What to produce:
What is the number of lines in this data that contain the word "hlift"? Give the number alone.

Collected data
....................

/-- **KEY LEMMA — the diagonal blocks act replica by replica**: for even `w_a`,
`e^{Δ_{blkCov C a a}} (∏_{b ∈ S} copy_b w_b) = ∏_{b ∈ S} copy_b (w_b or e^{Δ_C} w_b)` (the `a`-th factor convolved, the others untouched). -/
theorem gaussConv_blkCov_prod_replicaCopyEven (C : Matrix Γ Γ R) (w : Fin n → evenPart R Γ) (a : Fin n) (S : Finset (Fin n)) :
    gaussConv R (blkCov R C a a) ((∏ b ∈ S, replicaCopyEven R b (w b) : evenPart R (Fin n × Γ)) : GrassmannAlgebra R (Fin n × Γ)) =
      ((∏ b ∈ S, replicaCopyEven R b (if b = a then ⟨gaussConv R C (w b), (mem_evenPart_iff).2
          (gaussConv_mem_evenOdd R C ((mem_evenPart_iff).1 (w b).2))⟩ else w b) : evenPart R (Fin n × Γ)) :
        GrassmannAlgebra R (Fin n × Γ)) := by
  by_cases ha : a ∈ S
  · -- isolate the `a`-th factor: `∏_S = copy_a w_a * ∏_{S \ a}`
    rw [← Finset.mul_prod_erase S _ ha, ← Finset.mul_prod_erase S _ ha]
    simp only [Subalgebra.coe_mul, coe_replicaCopyEven, if_true]
    have hrest : ∀ (w' : Fin n → evenPart R Γ),
        ((∏ b ∈ S.erase a, replicaCopyEven R b (w' b) : evenPart R (Fin n × Γ)) : GrassmannAlgebra R (Fin n × Γ)) ∈
          fieldSubalgebra R {p : Fin n × Γ | p.1 ≠ a} := fun w' =>
      coe_prod_replicaCopyEven_mem R w' (Finset.notMem_erase a S)
    rw [gaussConv_mul_eq_mul_of_mem_right R (blkCov R C a a) (fun p q h => blkCov_eq_zero_of_ne R C a p q h) _ (hrest w),
      gaussConv_blkCov_replicaCopy]
    congr 2
    exact Finset.prod_congr rfl fun b hb => by rw [if_neg (Finset.ne_of_mem_erase hb)]
  · -- `a ∉ S`: nothing to convolve
    have hS : ((∏ b ∈ S, replicaCopyEven R b (w b) : evenPart R (Fin n × Γ)) : GrassmannAlgebra R (Fin n × Γ)) ∈
        fieldSubalgebra R {p : Fin n × Γ | p.1 ≠ a} := coe_prod_replicaCopyEven_mem R w ha
    have h1 := gaussConv_mul_eq_mul_of_mem_right R (blkCov R C a a) (fun p q h => blkCov_eq_zero_of_ne R C a p q h) 1 hS
    rw [one_mul, gaussConv_one, one_mul] at h1
    rw [h1]
    congr 1
    exact Finset.prod_congr rfl fun b hb => by rw [if_neg (fun h => ha (by rw [← h]; exact hb))]

/-- **The diagonal blocks undo the Wick ordering replica by replica**:
`e^{Δ_{diagCov C}} (∏_a copy_a w_a) = ∏_a copy_a (e^{Δ_C} w_a)` for even `w_a`. -/
theorem gaussConv_diagCov_prod_replicaCopyEven (C : Matrix Γ Γ R) (w : Fin n → evenPart R Γ) :
    gaussConv R (diagCov R C) ((∏ a, replicaCopyEven R a (w a) : evenPart R (Fin n × Γ)) : GrassmannAlgebra R (Fin n × Γ)) =
      ((∏ a, replicaCopyEven R a ⟨gaussConv R C (w a), (mem_evenPart_iff).2
          (gaussConv_mem_evenOdd R C ((mem_evenPart_iff).1 (w a).2))⟩ : evenPart R (Fin n × Γ)) : GrassmannAlgebra R (Fin n × Γ)) := by
  -- peel the blocks one by one: after the blocks in `T`, the factors in `T` are convolved
  suffices h : ∀ T : Finset (Fin n),
      gaussConv R (∑ a ∈ T, blkCov R C a a) ((∏ a, replicaCopyEven R a (w a) : evenPart R (Fin n × Γ)) : GrassmannAlgebra R (Fin n × Γ)) =
        ((∏ a, replicaCopyEven R a (if a ∈ T then ⟨gaussConv R C (w a), (mem_evenPart_iff).2
            (gaussConv_mem_evenOdd R C ((mem_evenPart_iff).1 (w a).2))⟩ else w a) : evenPart R (Fin n × Γ)) :
          GrassmannAlgebra R (Fin n × Γ)) by
    rw [diagCov_eq_sum, h Finset.univ]
    simp
  intro T
  induction T using Finset.induction_on with
  | empty => simp
  | insert a T haT ih =>
    rw [Finset.sum_insert haT, gaussConv_add_apply, ih, gaussConv_blkCov_prod_replicaCopyEven]
    congr 1
    refine Finset.prod_congr rfl fun b _ => ?_
    by_cases hb : b = a
    · subst hb
      rw [if_pos rfl, if_neg haT, if_pos (Finset.mem_insert_self b T)]
    · rw [if_neg hb]
      by_cases hbT : b ∈ T
      · rw [if_pos hbT, if_pos (Finset.mem_insert_of_mem hbT)]
      · rw [if_neg hbT, if_neg (fun h => (Finset.mem_insert.1 h).elim hb hbT)]

/-! ## §3 The `n`-fold Wick moment formula -/

/-- **`wickMoment_eq_collapse` — the `n`-th Wick moment has only inter-replica contractions**: for even `w_a`,
`e^{Δ_D}(e^{Δ_C}(∏_a e^{−Δ_{D+C}} w_a)) = collapse snd (e^{Δ_{offCov (D+C)}} (∏_a copy_a w_a))`. -/
theorem wickMoment_eq_collapse (C D : Matrix Γ Γ R) (w : Fin n → evenPart R Γ) :
    gaussConv R D (gaussConv R C
      ((∏ a, (⟨gaussConv R (-(D + C)) (w a), (mem_evenPart_iff).2 (gaussConv_mem_evenOdd R _ ((mem_evenPart_iff).1 (w a).2))⟩ :
        evenPart R Γ) : evenPart R Γ) : GrassmannAlgebra R Γ)) =
      collapse R (Prod.snd : Fin n × Γ → Γ)
        (gaussConv R (offCov R (D + C)) ((∏ a, replicaCopyEven R a (w a) : evenPart R (Fin n × Γ)) : GrassmannAlgebra R (Fin n × Γ))) := by
  -- the Wick-ordered factors
  set w' : Fin n → evenPart R Γ := fun a =>
    ⟨gaussConv R (-(D + C)) (w a), (mem_evenPart_iff).2 (gaussConv_mem_evenOdd R _ ((mem_evenPart_iff).1 (w a).2))⟩ with hw'
  -- lift the product to the replica algebra: `∏ w'_a = collapse (∏ copy_a w'_a)`
  have hlift : ((∏ a, w' a : evenPart R Γ) : GrassmannAlgebra R Γ) =
      collapse R (Prod.snd : Fin n × Γ → Γ) ((∏ a, replicaCopyEven R a (w' a) : evenPart R (Fin n × Γ)) : GrassmannAlgebra R _) := by
    have h : (∏ a, w' a : evenPart R Γ) = collapseEven R (Prod.snd : Fin n × Γ → Γ) (∏ a, replicaCopyEven R a (w' a)) := by
      rw [map_prod]
      refine Finset.prod_congr rfl fun a _ => Subtype.ext ?_
      rw [coe_collapseEven, coe_replicaCopyEven, collapse_replicaCopy]
    rw [h, coe_collapseEven]
  rw [hlift, ← gaussConv_add_apply, gaussConv_collapse_snd, allCov_eq_diag_add_off, add_comm (diagCov R (D + C)),
    gaussConv_add_apply, gaussConv_diagCov_prod_replicaCopyEven]
  congr 3
  refine Finset.prod_congr rfl fun a _ => ?_
  congr 1
  exact Subtype.ext (gaussConv_gaussConv_neg_apply R (D + C) (w a))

....................

Finished exercise:
2